Given 5 integers: a, b, c, d, k, you're to find x in a...b, y in c...d that GCD(x, y) = k. GCD(x, y) means the greatest common divisor of x and y. Since the number of choices may be very large, you're only required to output the total number of different number pairs.
Please notice that, (x=5, y=7) and (x=7, y=5) are considered to be the same.

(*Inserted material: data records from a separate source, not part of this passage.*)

import Literature.AnabelianGeometry.EtaleTheta.TemperedFrobenioidOfBaseFieldHull
import Literature.AnabelianGeometry.EtaleTheta.Discharge.Sec4RootLawBaseFieldHull
import Literature.AnabelianGeometry.EtaleTheta.Discharge.Sec4BaseRootLawSmallIndex
import Literature.AnabelianGeometry.EtaleTheta.Discharge.Sec3Thm37SubQFT
import Literature.AlgebraicGeometry.Frobenioids.ModelFrobenioidCofinal
import HarnessLib

/-!
# [EtTh] Prop. 4.2 (iii) inputs AT THE BASE-FIELD-THEORETIC HULL: the coprimality pull-back law `hDSpull` (rank one) and the §4 binder
# A10 `BaseRootLaw «Galois»` (from the Kummer root law) — PROOF-ONLY

S. Mochizuki, *The étale theta function …*, Publ. RIMS **45** (2009) [MochizukiEtTh2009], Prop. 4.2 (iii) pp.314–315 (PDF pp.88–89)
(«`Div(s'), Div(s'')` have disjoint supports [cf. [FrdI], Proposition 4.1, (iii)]»; «admits an `N`-th root over some tempered covering» —
ERRATUM E2, [IUTchI] Rmk. 3.2.4 (i)(a)); [FrdI] Prop. 4.1 (iii) p.86.  [cite: MochizukiEtTh2009, Prop 4.2 (iii) p.315 (PDF p.89)]

abc-iut cell, layer L2, seat abc-iut-L2-d3 (gen 10); L2-lead ruling R1112 «CONST-DICT CARRIER = C^{bs-fld} HULL OVER THE GENUINE BASE»,
junction step (c).  PROOF-ONLY (0 definitions, no `Prop`-valued definition, no instance, no notation, no sorry) over this lineage's hull
`BsFldHull.temperedFrobenioid p a ha hΓ R S` (p500929; base functor = the equivalence `B^temp(Γ)⁰ ⥤ CosetCat Γ`) and its Kummer root law
`DivisorMonoids.rootLaw_bsFldHull` (p507462), consuming BY NAME abc-iut-L2-t3's transfers (`TemperedFrobenioid.baseRootLaw_of_rootLaw`,
`CosetCat.hLift_galois_of_full_essSurj`, `BaseRootLaw.of_iff`, `CosetCat.isGaloisObj_toConnected_inverse_iff` — `Discharge/Sec4BaseRootLawSmallIndex`),
abc-iut-w6-d048's `RankOneBase.isMonoprime_pfImage` and abc-iut-L1's `IsMonoprime.dvd_or_dvd`:
* `BsFldHull.coprime_cases` — in the RANK-ONE divisor monoid `Φ(A) ≅ ℚ_{≥0}` of the hull two coprime elements cannot both be non-trivial
  (divisibility is total);  **`BsFldHull.hDSpull`** — hence [FrdI] Prop. 4.1 (iii) coprimality PULLS BACK along every base morphism (`Φ` sharp:
  abc-iut-L2-t3's `isDivisorial_divisorMonoid`) — the `hDSpull` input of abc-iut-w5-d134's / w4-d044's Prop. 4.2 (iii) pipeline;
* **`BsFldHull.baseRootLaw`** — A10 `BaseRootLaw «A Galois»` for the hull (continuous `a`): every function of a GALOIS object acquires an `N`-th root
  over a Galois cover — the `hR₀` input of the pipeline (`Prop42Sub.prop42_iii_iv_mkOfModelCanonical_of_baseRootLaw_treeCatVocabWeak`, where `hTF` is
  abc-iut-w6-d037's theorem `pow_injective_ΦR_gp_treeVocabWeak`); what remains for Prop. 4.2 (iii) at the hull is the `μ_N`-saturation refinement
  `hE` (a Kummer covering adjoining `ζ_N`) and, for (iv), `hL`.
HONEST FRAMING: classical Kummer theory at a carrier with degenerate divisor geometry; nothing of [EtTh] is asserted; nothing here bears on
[IUTchIII] Cor. 3.12; no side taken; typed ≠ proved elsewhere.
-/

noncomputable section

namespace Literature.AnabelianGeometry.EtaleTheta

open CategoryTheory Opposite Function Literature.AlgebraicGeometry.Frobenioids Literature.AnabelianGeometry.SemiGraphs

namespace BsFldHull

variable (p : ℕ) [Fact p.Prime] {Γ : Type} [Group Γ] [TopologicalSpace Γ] (a : Γ →* GQp p)
  (ha : ∀ U : OpenSubgroup Γ, IsOpen ((U.toSubgroup.map a : Subgroup (GQp p)) : Set (GQp p))) [IsTopologicalGroup Γ]
  (hΓ : IsTempered Γ) (R S : ((ConnectedPart (BTemp Γ))ᵒᵖ ⥤ CommMonCat.{0}) → Prop)

/-- **Coprime elements of the rank-one divisor monoid `Φ(A)` of the hull: one of them is trivial** (divisibility is total in a monoprime monoid —
abc-iut-L1's `IsMonoprime.dvd_or_dvd` at abc-iut-w6-d048's `isMonoprime_pfImage`).  [cite: MochizukiFrdI2008, Prop. 4.1 (iii) p.86] -/
theorem coprime_cases (A : (ConnectedPart (BTemp Γ))ᵒᵖ) {x y : (temperedFrobenioid p a ha hΓ R S).Φ.carrier A}
    (h : ∀ z : (temperedFrobenioid p a ha hΓ R S).Φ.carrier A, z ∣ x → z ∣ y → z = 1) : x = 1 ∨ y = 1 := by
  have hmono : IsMonoprime ((temperedFrobenioid p a ha hΓ R S).Φ.carrier A) :=
    TemperedFrobenioid.RankOneBase.isMonoprime_pfImage (hpf p a ha) (rankOneBase p a ha hΓ) A
  rcases hmono.dvd_or_dvd x y with hxy | hyx
  · exact Or.inl (h x (dvd_refl x) hxy)
  · exact Or.inr (h y hyx (dvd_refl y))

/-- **`hDSpull` at the hull**: the [FrdI] Prop. 4.1 (iii) coprimality predicate pulls back along every base morphism (one of the two divisors is
trivial, pull-back is a homomorphism, `Φ(A')` is sharp).  [cite: MochizukiEtTh2009, Prop 4.2 (iii) p.315 (PDF p.89)] -/
theorem hDSpull {A A' : ConnectedPart (BTemp Γ)} (e : A' ⟶ A) {x y : (temperedFrobenioid p a ha hΓ R S).Φ.carrier (op A)}
    (h : ∀ z : (temperedFrobenioid p a ha hΓ R S).Φ.carrier (op A), z ∣ x → z ∣ y → z = 1)
    (w : (temperedFrobenioid p a ha hΓ R S).Φ.carrier (op A'))
    (hwx : w ∣ pull (temperedFrobenioid p a ha hΓ R S).divisorMonoid e x) (hwy : w ∣ pull (temperedFrobenioid p a ha hΓ R S).divisorMonoid e y) :
    w = 1 := by
  have hsharp := ((temperedFrobenioid p a ha hΓ R S).isDivisorial_divisorMonoid A').isSharp
  rcases coprime_cases p a ha hΓ R S (op A) h with hx | hy
  · have h1 : pull (temperedFrobenioid p a ha hΓ R S).divisorMonoid e x = 1 := by rw [hx]; exact map_one _
    rw [h1] at hwx
    exact hsharp.eq_one_of_isUnit w (isUnit_of_dvd_one hwx)
  · have h1 : pull (temperedFrobenioid p a ha hΓ R S).divisorMonoid e y = 1 := by rw [hy]; exact map_one _
    rw [h1] at hwy
    exact hsharp.eq_one_of_isUnit w (isUnit_of_dvd_one hwy)

/-- **A10 `BaseRootLaw «Galois»` HOLDS at the hull** (continuous `a`): every function `b ∈ B₀(Γ/U)` of a GALOIS object acquires, for every `N ≥ 1`,
an `N`-th root over a Galois cover (this lineage's Kummer root law `rootLaw_bsFldHull` + abc-iut-L2-t3's lift «pass to a Galois closure» along the
equivalence base functor).  [cite: MochizukiEtTh2009, Prop 4.2 (iii) p.315 (PDF p.89)] -/
theorem baseRootLaw (hcont : Continuous a) : (temperedFrobenioid p a ha hΓ R S).BaseRootLaw fun A => IsGaloisObj A.obj := by
  have h := (temperedFrobenioid p a ha hΓ R S).baseRootLaw_of_rootLaw (DivisorMonoids.rootLaw_bsFldHull p a ha hcont) _
    (CosetCat.hLift_galois_of_full_essSurj (CosetCat.equivConnectedPart hΓ).inverse hΓ)
  exact TemperedFrobenioid.BaseRootLaw.of_iff _ (fun A => CosetCat.isGaloisObj_toConnected_inverse_iff hΓ A) h

end BsFldHull

end Literature.AnabelianGeometry.EtaleTheta

end
import Mathlib
import Literature.Computability.AlgebraicComplexity.OrbitClosure
import Summits.ValiantsHypothesis.ValiantsHypothesis.Theorems.BorderApolarityFixedWitnessObstructionQPKuratowskiSubmodule
import Summits.ValiantsHypothesis.ValiantsHypothesis.Theorems.BorderApolarityToricFixedPointsCellRetractionAux1

/-!
# Border apolarity, crux `ToricFixedPoints` — Kuratowski limits of degree-`k` forms and the `μ`-filtration (helper 2)

Route `ValiantsHypothesis/BorderApolarity`, crux item `stmt-ValiantsHypothesis-5779`, line
`bb-cell-state-polytope`, second helper file for stub `stub_cellRetraction`.

* Transport of the abstract Grassmannian facts of helper 1 (`cellRetraction_li_of_ls`,
  `cr_ls_of_li`) to subspaces of the degree-`k` forms `Hom_k ⊆ ℂ[x_σ]` (`σ` finite) in the
  coefficient topology (`coeffVec`, product topology), along the coordinate map
  `f ↦ (coeff e f)_{|e| = k}` into the Euclidean space on the degree-`k` exponents (injective on
  `Hom_k`, onto, and a homeomorphism onto its image for sequences of degree-`k` forms):
  `cr_coeff_li_of_ls` ((Ls) + equal dimensions ⇒ (Li)) and `cellRetraction_coeff_ls_of_li`
  ((Li) + equal dimensions ⇒ (Ls)).
* The `μ`-filtration of a cocharacter `μ : σ → ℤ`: the pieces `S_{≥ν}` = forms all of whose
  monomials `e` have `Finsupp.weight μ e ≥ ν` (as submodules, `cr_exists_filt`), the weight
  projections `π_ν = weightedHomogeneousComponent μ ν`, and the bookkeeping between them
  (`S_{≥ν} ⊓ ker π_ν = S_{≥ν+1}`, closedness of `S_{≥ν}`, continuity of `π_ν`, lowest forms,
  `D = Σ_ν π_ν D`).
-/

open Filter Module
open scoped Topology

namespace Summit.ValiantsHypothesis.ValiantsHypothesis.Theorems.BorderApolarityToricFixedPoints

/-! ## Degree-`k` forms: transport to the Euclidean coordinate space -/

section Transport
import Literature.Analysis.FluidPDE.NovackScalingLaws
import Literature.Analysis.FluidPDE.DistributionalToWeak
import HarnessLib

/-!
# Novack's local laws for the tree's weak Euler solutions (the time-cutoff bridge)

Topic: Analysis/FluidPDE, proofs companion to `Literature.Analysis.FluidPDE.NovackScalingLaws`.

`NovackScalingLaws` vendors Novack 2024, Thm. 1 (the unconditional local 4/3, 4/5 and 8/15 laws)
keyed on Novack's own weak formulation `Torus.IsWeakEulerSolutionWithPressureOn T f u₀ u p`
(pressure-explicit, with datum and endpoint terms, tested against all smooth fields on
`ℝ × T^d`), and proves the corrected forms of the misstated facts
`Torus.HasDuchonRobertDefect.hasFourFifthsLaw` / `hasFourThirdsLaw` for such solutions. The
misstated facts themselves are keyed on the tree's pressure-free interior notion
`Torus.IsWeakEulerSolutionOn T u` (De Lellis–Székelyhidi). This file closes the gap:

* `Torus.IsDistributionalNSSolutionOn.isWeakEulerSolutionWithPressureOn` (**proved**, the
  routine time-cutoff argument): an unforced distributional Euler solution `(u, p)` on
  `(0,T) × T^d` (`Torus.IsDistributionalNSSolutionOn T 0 0 u p`, tests compactly supported in
  `(0, T)`) which is continuous in time with values in `L²` on `[0, T]`
  (`Torus.ContinuousInLpOn (Icc 0 T) 2 u`) is a weak solution in Novack's sense on `[0, T]` with
  datum `u 0`: test the interior identity with `χ_δ(t) φ(t,x)`, `χ_δ = η_δ(t) η_δ(T − t)` a smooth
  plateau (`η_δ` the accepted one-sided cut-off `FluidPDE.exists_smooth_time_cutoff`), so that
  `∂ₜ(χ_δ φ) = (ρ_δ(t) − ρ_δ(T−t)) φ + χ_δ ∂ₜφ`; as `δ → 0` the plateau term tends to the full
  space–time integral (dominated convergence) and the two bump terms to `⟨u(0), φ(0)⟩` and
  `⟨u(T), φ(T)⟩` (`FluidPDE.tendsto_setIntegral_mul_of_ae_tendsto`, the pairing `t ↦ ⟨u(t), φ(t)⟩`
  being continuous at the endpoints by the `L²` continuity of `u` and the uniform Lipschitz
  continuity in time of `φ`) — Robinson–Rodrigo–Sadowski 2016, §3.1 (derivation of (3.1)) run at
  both ends of `[0, T]`.
* `Torus.HasDuchonRobertDefect.hasFourFifthsLaw_of_isWeakEulerSolutionOn`,
  `hasFourThirdsLaw_of_isWeakEulerSolutionOn`, `tendsto_mixedFlux_of_isWeakEulerSolutionOn`
  (**proved**): the corrected statements with *exactly the hypotheses of the misstated facts*
  (`HasDuchonRobertDefect T u D`, `IsWeakEulerSolutionOn T u`, `u ∈ L³`) **plus** Novack's
  standing hypothesis `ContinuousInLpOn (Icc 0 T) 2 u`, `2 ≤ card d`, `0 < T`, granted the three
  named facts of the printed chain: the Calderón–Zygmund pressure
  (`Torus.exists_pressure_of_tendsto_L3`; Duchon–Robert 2000, Prop. 1 / Robinson–Rodrigo–Sadowski
  2016, Lemma 5.1 and Prop. 5.3), Duchon–Robert's Prop. 2 (`FluidPDE.duchon_robert_defect_exists`)
  and Novack's Thm. 1 (`Torus.novack2024_fourThirds_fourFifths`, `Torus.novack2024_transverseLaw`).

## References

* M. Novack, *Scaling laws and exact results in turbulence*, Nonlinearity 37 (2024) 095002,
  arXiv:2310.01375, §1 (weak formulation p. 4, Thm. 1). [Novack2024]
* J. C. Robinson, J. L. Rodrigo, W. Sadowski, *The Three-Dimensional Navier–Stokes Equations*,
  CUP 2016, §3.1 (time integration by parts in the weak formulation), Lemma 5.1, Prop. 5.3.
  [RobinsonRodrigoSadowski2016]
* J. Duchon, R. Robert, Nonlinearity 13 (2000) 249–255, Prop. 1–2. [DuchonRobert2000]
-/

noncomputable section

Yoiu can assume that a = c = 1 in all test cases.

Input

The input consists of several test cases. The first line of the input is the number of the cases. There are no more than 3,000 cases.
Each case contains five integers: a, b, c, d, k, 0 < a <= b <= 100,000, 0 < c <= d <= 100,000, 0 <= k <= 100,000, as described above.

Output

For each test case, print the number of choices. Use the format in the example.

Sample Input

  
   2
1 3 1 5 1
1 11014 1 14409 9

Sample Output

  
   Case 1: 9
Case 2: 736427


   
    
     Hint
    For the first sample input, all the 9 pairs of numbers are (1, 1), (1, 2), (1, 3), (1, 4), (1, 5), (2, 3), (2, 5), (3, 4), (3, 5).

Source

2008 “Sunline Cup” National Invitational Contest

思路：GCD(X,Y)=K可转化为GCD(X,Y)=1,对应的上界变成b/k和d/k。

#include <stdio.h>
#include <string.h>

int prime[100005],mu[100005];
bool check[100005];

void Mobius(int n)
{
    int i,j,cnt;

    memset(check,0,sizeof check);

    cnt=0;
    mu[1]=1;

    for(i=2;i<=n;i++)
    {
        if(!check[i])
        {
            prime[cnt++]=i;

            mu[i]=-1;
        }

        for(j=0;j<cnt;j++)
        {
            if(i*prime[j]>n) break;

            check[i*prime[j]]=1;

            if(i%prime[j]) mu[i*prime[j]]=-mu[i];
            else
            {
                mu[i*prime[j]]=0;

                break;
            }
        }
    }
}

int main()
{
    int T,a,b,c,d,k,i,cases;
    long long ans,temp;

    Mobius(100000);

    scanf("%d",&T);

    for(cases=1;cases<=T;cases++)
    {
        scanf("%d%d%d%d%d",&a,&b,&c,&d,&k);

        if(!k)
        {
            printf("Case %d: 0\n",cases);

            continue;
        }

        if(b>d) b=b+d,d=b-d,b=b-d;//swap(b,d);

        b/=k;
        d/=k;

        ans=temp=0;

        for(i=1;i<=b;i++) ans+=(long long)mu[i]*(b/i)*(d/i);//求出(1,b),(1,d)之间的互质数的对数

        for(i=1;i<=b;i++) temp+=(long long)mu[i]*(b/i)*(b/i);//求出(1,b),(1,b)之间的互质数的对数

        printf("Case %d: %I64d\n",cases,ans-temp/2);
    }
}